A continuación ocurrió algo que no sabría cómo describir. Después de habernos escuchado a mi madre y a mí hablar sobre el colchón nuevo que necesito, mi abuelo insistió en regalarme uno que tenía en una habitación. La abuela lo reprendió, ligeramente, y entre risas, cuando el abuelo fue a la cocina, dijo que estaba deseando deshacerse de ese colchón, venderlo o lo que fuera, pero que nadie hacía caso al abuelo... Y que nadie se lo haría. Ella, por su parte, dijo que le hacía duelo.

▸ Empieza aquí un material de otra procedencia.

import Summits.ResolutionOfSingularities.ResolutionOfSingularities.Theorems.EquisingularLiftEquisingularLiftNatPrefixSupplierDefs
import Summits.ResolutionOfSingularities.ResolutionOfSingularities.Theorems.EquisingularLiftEquisingularLiftNatERoundLicence
import HarnessLib

/-!
# [OURS · L1 W4.5(b) · EL♮(3) · WIDTH TABLE D13 «(P-ram-Γ) / E-ROUND», supplier part 4] THE SLOT CAP `TCPlus.hpramGamma_supplier : HPRamGammaSupplier k 3`
# + THE ENGINE-SIDE PIECES OF STAGE 2: the ram's exceptional divisor as HOST MODEL (`TCPlus.ramPlane_hostModel`) and upstairs disjointness from traces

res-L1-w45b-stub-2 g20 (D13 supplier pen; desk R74b (d) / R74c (2)–(3) / R75 (v) / R76 (iii)).  OURS; NOT a statement of any manuscript ([Hironaka2017]
is a candidate under adjudication, nothing of it is asserted); AI-written, weaker than expert review.  No `sorry`; standard axioms; DEF-FREE;
hypothesis-free.  `--supports stmt-ResolutionOfSingularities-20148 --as helper`, counted 0.  EL♮(3) is NOT proved; resolution of singularities in
positive characteristic is NOT proved anywhere in this tree.

WHAT.
* `disjoint_support_of_forall_ne_closedPoint`, `disjoint_support_of_disjoint_support_comap` — supports of two ideal sheaves on a scheme universally
  closed over `Spec O` that do not meet over the closed point (equivalently: whose TRACES on the special fibre are disjoint) do not meet at all
  (✓ `disjoint_support_of_inter_fibre_eq_singleton`'s argument); the upstairs input `hdj` of ✓ `Tower.exc₄_transport_away` for a member `F ∌ pt`
  through the E-round (`supp 𝓘 ⊆ υ₂⁻¹ pt`).
* ★ `TCPlus.ramPlane_hostModel` — after ✓ `fatPointStep_model` (ram centre `C₁`, `τ = Bl_{C₁}`, new `Ch`-stage with model square `j₂`,
  `j₂ ≫ τ = υ₂ ≫ j`): `𝓔 := C₁·𝒪_{X″}` (the exceptional divisor `E_{L′} ≅ ℙ²_{O′}`) has the E-round licence's five host antecedents, is off the generic
  point of `Y`, has trace `𝓔·𝒪_{F₂} = J·𝒪_{F₂}` and satisfies (Γ2) for every customer `𝓘` — the package res-L1-w45b-stub-4's PΓ tail-closure case feeds
  to ★ `ERound.eRoundLift` when it composes stage 2 itself (keeping the centres for the member transports), exactly as ★★ `TCPlus.pRamGamma_step` does
  internally.
* `TCPlus.hpramGamma_supplier (k) : HPRamGammaSupplier k 3 := TCPlus.pRamGamma_step k` — the 9th slot (res-type-027, ✓ p710786) inhabited with
  zero glue.
[cite: Liu2002, Thm. 8.1.19] [cite: StacksProject, Tag 01K0] [folklore; pure assembly otherwise]
-/

set_option linter.dupNamespace false -- mandated namespace `Summit.<Summit>.<Problem>` of this single-conjunct summit
set_option linter.overlappingInstances false -- signatures carry `[IsDomain O] [IsDiscreteValuationRing O]`

noncomputable section

open CategoryTheory CategoryTheory.Limits AlgebraicGeometry TopologicalSpace Topology IsLocalRing
open Literature.AlgebraicGeometry.Resolution
open AlgebraicGeometry.Scheme.IdealSheafData
open Summit.ResolutionOfSingularities.ResolutionOfSingularities.Theses.EquisingularLift.Split
open Summit.ResolutionOfSingularities.ResolutionOfSingularities.Cruxes.EquisingularLift.StrataSplit

namespace Summit.ResolutionOfSingularities.ResolutionOfSingularities.Cruxes.EquisingularLiftNat.Sections

/-! ## Disjointness upstairs from disjointness of traces -/

/-- **Supports that do not meet on the special fibre do not meet at all** (✓ `disjoint_support_of_inter_fibre_eq_singleton`, (E5), with the point
replaced by any trace condition): over `Spec O`, `O` local, `r : X → Spec O` universally closed, if no point of `supp I ∩ supp C` lies over the closed
point then `supp I ∩ supp C = ∅` — its image in `Spec O` is closed, and a non-empty closed subset of `Spec O` contains the closed point.  In a model
square `j : G ⟶ X` (`range j` = the special fibre) the hypothesis reads `Disjoint (supp I·𝒪_G) (supp C·𝒪_G)`; this is the upstairs disjointness the
tower's AWAY transport (✓ `Tower.exc₄_transport_away`) needs for a member `F` through the E-round (`supp 𝓘 ⊆ υ₂⁻¹ pt`, `pt ∉ F`).
[folklore; cite: StacksProject, Tag 01K0] [OURS · D13 supplier, for the engine's stage-2 transports] -/
theorem disjoint_support_of_forall_ne_closedPoint {O : Type} [CommRing O] [IsLocalRing O] {X : Scheme.{0}}
    (r : X ⟶ Spec (.of O)) [UniversallyClosed r] (C I : X.IdealSheafData)
    (h : ∀ x ∈ (I.support : Set X), x ∈ (C.support : Set X) → r x ≠ IsLocalRing.closedPoint O) :
    Disjoint (I.support : Set X) (C.support : Set X) := by
  -- adapted from ✓ `disjoint_support_of_inter_fibre_eq_singleton` (…NatBlowupDisjointTransport)
  rw [Set.disjoint_iff_inter_eq_empty]
  by_contra hne
  have hcl : IsClosed (r '' ((I.support : Set X) ∩ (C.support : Set X))) :=
    r.isClosedMap _ (I.support.isClosed.inter C.support.isClosed)
  have hmem : IsLocalRing.closedPoint O ∈ r '' ((I.support : Set X) ∩ (C.support : Set X)) := by
    by_contra hnot
    have hU : (⟨(r '' ((I.support : Set X) ∩ (C.support : Set X)))ᶜ, hcl.isOpen_compl⟩ :
        Opens (PrimeSpectrum O)) = ⊤ :=
      (IsLocalRing.closed_point_mem_iff).mp hnot
    have h1 := congrArg (fun U : Opens (PrimeSpectrum O) => ((U : Set (PrimeSpectrum O)))ᶜ) hU
    simp only [Opens.coe_mk, compl_compl, Opens.coe_top, Set.compl_univ] at h1
    exact hne (Set.image_eq_empty.mp h1)
  obtain ⟨c, ⟨hcI, hcC⟩, hc⟩ := hmem
  exact h c hcI hcC hc

/-- **Model-square form**: if the TRACES `I·𝒪_G` and `C·𝒪_G` have disjoint supports then `supp I ∩ supp C = ∅` (every point over the closed point of
`O` is in the range of `j`). [folklore] [OURS · D13 supplier, for the engine's stage-2 transports] -/
theorem disjoint_support_of_disjoint_support_comap {O : Type} [CommRing O] [IsLocalRing O] {k : Type} [Field k] (θ : O →+* k)
    (hθ : Function.Surjective θ) {X G : Scheme.{0}} (r : X ⟶ Spec (.of O)) [UniversallyClosed r] (j : G ⟶ X) (t : G ⟶ Spec (.of k))
    (hsq : IsPullback j t r (Spec.map (CommRingCat.ofHom θ))) (C I : X.IdealSheafData)
    (h : Disjoint ((I.comap j).support : Set G) ((C.comap j).support : Set G)) :
    Disjoint (I.support : Set X) (C.support : Set X) := by
  refine disjoint_support_of_forall_ne_closedPoint r C I fun x hxI hxC hx => ?_
  have hxr : x ∈ Set.range j := by
    rw [range_eq_preimage_of_isPullback hsq, range_specMap_of_surjective_of_field θ hθ]; exact hx
  obtain ⟨z, rfl⟩ := hxr
  have hzI : z ∈ ((I.comap j).support : Set G) := by rw [Scheme.IdealSheafData.support_comap]; exact hxI
  have hzC : z ∈ ((C.comap j).support : Set G) := by rw [Scheme.IdealSheafData.support_comap]; exact hxC
  exact Set.disjoint_left.mp h hzI hzC

/-! ## The host model of the ram's fresh plane -/

/-- ★ **THE RAM'S EXCEPTIONAL DIVISOR IS A HOST MODEL FOR ITS FRESH PLANE** (for the engine's own two-stage composition, res-L1-w45b-stub-4's PΓ
tail-closure case, which keeps the centres in hand): after ✓ `fatPointStep_model` — ram centre `C₁` on the `Ch`-stage `X′` (regular, `O`-flat, off the
generic point of `Y`, trace `C₁·𝒪_{F₁} = J`), `τ = Bl_{C₁}`, the new `Ch`-stage `X″` with model square `(j₂, t₂)`, `j₂ ≫ τ = υ₂ ≫ j` — the ideal
`𝓔 := C₁·𝒪_{X″}` of the exceptional divisor `E_{L′}` satisfies the E-round licence's five host antecedents (stalkwise principal, `≠ ⊥`, `V(𝓔)` regular,
`O`-flat, proper), is off the generic point of `Y`, has TRACE `𝓔·𝒪_{F₂} = J·𝒪_{F₂}` (the e-fold plane), and (Γ2) holds for every customer `𝓘 ⊇ J·𝒪_{F₂}`.
[cite: Liu2002, Thm. 8.1.19] [OURS · D13 supplier; pure assembly of ✓ `pointPlane_model`'s lemmas + T-DIM] -/
theorem TCPlus.ramPlane_hostModel (O : Type) [CommRing O] [IsDomain O] [IsDiscreteValuationRing O] (k : Type) [Field k]
    (θ : O →+* k) (hθ : Function.Surjective θ) {P : Scheme.{0}} [IsIntegral P] (q : P ⟶ Spec (.of O)) [SmoothOfRelativeDimension 3 q]
    {Y : Set P} (hYirr : IsIrreducible Y) (hYcl : IsClosed Y)
    {X' X'' : Scheme.{0}} [IsLocallyNoetherian X'] [IsIntegral X''] [IsLocallyNoetherian X''] {σ' : X' ⟶ P} (hX'reg : Scheme.IsRegular X')
    {F₁ F₂ : Scheme.{0}} {j : F₁ ⟶ X'} {J : F₁.IdealSheafData} {υ₂ : F₂ ⟶ F₁}
    {C₁ : X'.IdealSheafData} {τ : X'' ⟶ X'} (hτ : IsBlowup τ C₁) (hC₁j : C₁.comap j = J) (hC₁reg : Scheme.IsRegular C₁.subscheme)
    (hC₁fl : Flat (C₁.subschemeι ≫ σ' ≫ q)) (hC₁off : σ' '' (C₁.support : Set X') ⊆ {p : P | ¬ IsGenericPoint p Y})
    {S'' : Set X''} (hch'' : Chain P Y X'' (τ ≫ σ') S'') [IsProper ((τ ≫ σ') ≫ q)]
    (j₂ : F₂ ⟶ X'') (t₂ : F₂ ⟶ Spec (.of k)) (hsq₂ : IsPullback j₂ t₂ ((τ ≫ σ') ≫ q) (Spec.map (CommRingCat.ofHom θ)))
    (hcomm : j₂ ≫ τ = υ₂ ≫ j) :
    (∀ x : X'', (stalkIdeal (C₁.comap τ) x).IsPrincipal) ∧ C₁.comap τ ≠ ⊥ ∧ Scheme.IsRegular (C₁.comap τ).subscheme ∧
      Flat ((C₁.comap τ).subschemeι ≫ (τ ≫ σ') ≫ q) ∧ IsProper ((C₁.comap τ).subschemeι ≫ (τ ≫ σ') ≫ q) ∧
      (τ ≫ σ') '' ((C₁.comap τ).support : Set X'') ⊆ {p : P | ¬ IsGenericPoint p Y} ∧
      (C₁.comap τ).comap j₂ = J.comap υ₂ ∧
      ∀ (𝓘 : F₂.IdealSheafData) (i : 𝓘.subscheme ⟶ (J.comap υ₂).subscheme), i ≫ (J.comap υ₂).subschemeι = 𝓘.subschemeι →
        ∀ z : ↥𝓘.subscheme, IsClosed ({z} : Set ↥𝓘.subscheme) →
          ringKrullDim ((J.comap υ₂).subscheme.presheaf.stalk (i z)) = ((2 : ℕ) : WithBot ℕ∞) := by
  set 𝓔 : X''.IdealSheafData := C₁.comap τ with h𝓔def
  have hEpr : ∀ x : X'', (stalkIdeal 𝓔 x).IsPrincipal := isPrincipal_stalkIdeal_comap_of_isBlowup C₁ hτ
  have h𝓔reg : Scheme.IsRegular 𝓔.subscheme := hτ.isRegular_subscheme_comap hX'reg hC₁reg
  have h𝓔fl0 := flat_exceptional_of_isBlowup_regularCentre O X' X'' (σ' ≫ q) C₁ hX'reg hC₁reg hC₁fl τ hτ
  have h𝓔flat : Flat (𝓔.subschemeι ≫ (τ ≫ σ') ≫ q) := by simpa only [Category.assoc] using h𝓔fl0
  have h𝓔prop : IsProper (𝓔.subschemeι ≫ (τ ≫ σ') ≫ q) := inferInstance
  have hEoff : (τ ≫ σ') '' (𝓔.support : Set X'') ⊆ {p : P | ¬ IsGenericPoint p Y} := image_support_comap_subset C₁ τ σ' hC₁off
  obtain ⟨ξ, hξ⟩ : ∃ ξ : P, IsGenericPoint ξ Y := QuasiSober.sober hYirr hYcl
  have h𝓔0 : 𝓔 ≠ ⊥ := by
    obtain ⟨ξ', hfib', -⟩ := Chain.fibre hch'' hξ
    intro h0
    have hmem : ξ' ∈ (𝓔.support : Set X'') := by rw [h0, Scheme.IdealSheafData.support_bot]; trivial
    have hgen : (τ ≫ σ') ξ' = ξ := by
      have : ξ' ∈ (τ ≫ σ') ⁻¹' {ξ} := by rw [hfib']; exact Set.mem_singleton ξ'
      exact this
    exact hEoff ⟨ξ', hmem, rfl⟩ (hgen ▸ hξ)
  have h𝓙 : 𝓔.comap j₂ = J.comap υ₂ := by
    rw [h𝓔def, ← Scheme.IdealSheafData.comap_comp, hcomm, Scheme.IdealSheafData.comap_comp, hC₁j]
  haveI : Flat (𝓔.subschemeι ≫ (τ ≫ σ') ≫ q) := h𝓔flat
  refine ⟨hEpr, h𝓔0, h𝓔reg, h𝓔flat, h𝓔prop, hEoff, h𝓙, ?_⟩
  intro 𝓘 i hi z hz
  refine ringKrullDim_trace_stalk_eq_two_of_model O k θ hθ q hξ hch'' j₂ t₂ hsq₂ 𝓔 hEpr h𝓔0 h𝓙 (i z) ?_
  have hzF : IsClosed ({𝓘.subschemeι z} : Set F₂) := by
    have h1 := (𝓘.subschemeι.isClosedEmbedding.isClosedMap) _ hz
    rwa [Set.image_singleton] at h1
  have h1 : ({i z} : Set ↥(J.comap υ₂).subscheme) = (J.comap υ₂).subschemeι ⁻¹' {𝓘.subschemeι z} := by
    ext s'
    simp only [Set.mem_singleton_iff, Set.mem_preimage]
    constructor
    · intro h; rw [h, ← Scheme.Hom.comp_apply, hi]
    · intro h
      apply (J.comap υ₂).subschemeι.isClosedEmbedding.injective
      rw [h, ← Scheme.Hom.comp_apply, hi]
  rw [h1]; exact hzF.preimage (J.comap υ₂).subschemeι.continuous

/-! ## The slot cap -/

/-- **HPRAM-Γ at `n = 3`: the hostless «ramified point step + plane round in its fresh exceptional plane» supplier of the D13 engine** — ✓ `TCPlus.pRamGamma_step`
in the slot currency `HPRamGammaSupplier k 3` (zero glue). [OURS · L1 W4.5b · D13 supplier cap; NOT a statement of the manuscript; EL♮(3) NOT proved] -/
theorem TCPlus.hpramGamma_supplier (k : Type) [Field k] : HPRamGammaSupplier k 3 :=
  TCPlus.pRamGamma_step k

end Summit.ResolutionOfSingularities.ResolutionOfSingularities.Cruxes.EquisingularLiftNat.Sections

end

Y tiene que hacerlo, tantos años ahí, tantas navidades dando sueño a sus nietos... ¿Qué te queda cuando eres viejo? Así que, sin más, mi abuelo me dio un metro y me dijo que fuera con él a medir el colchón. No sabía muy bien cómo decirle que necesitaba uno nuevo, así que no lo hice, me callé y medí, y las distancias, la geometría o lo que fuera, me dio la razón y el motivo.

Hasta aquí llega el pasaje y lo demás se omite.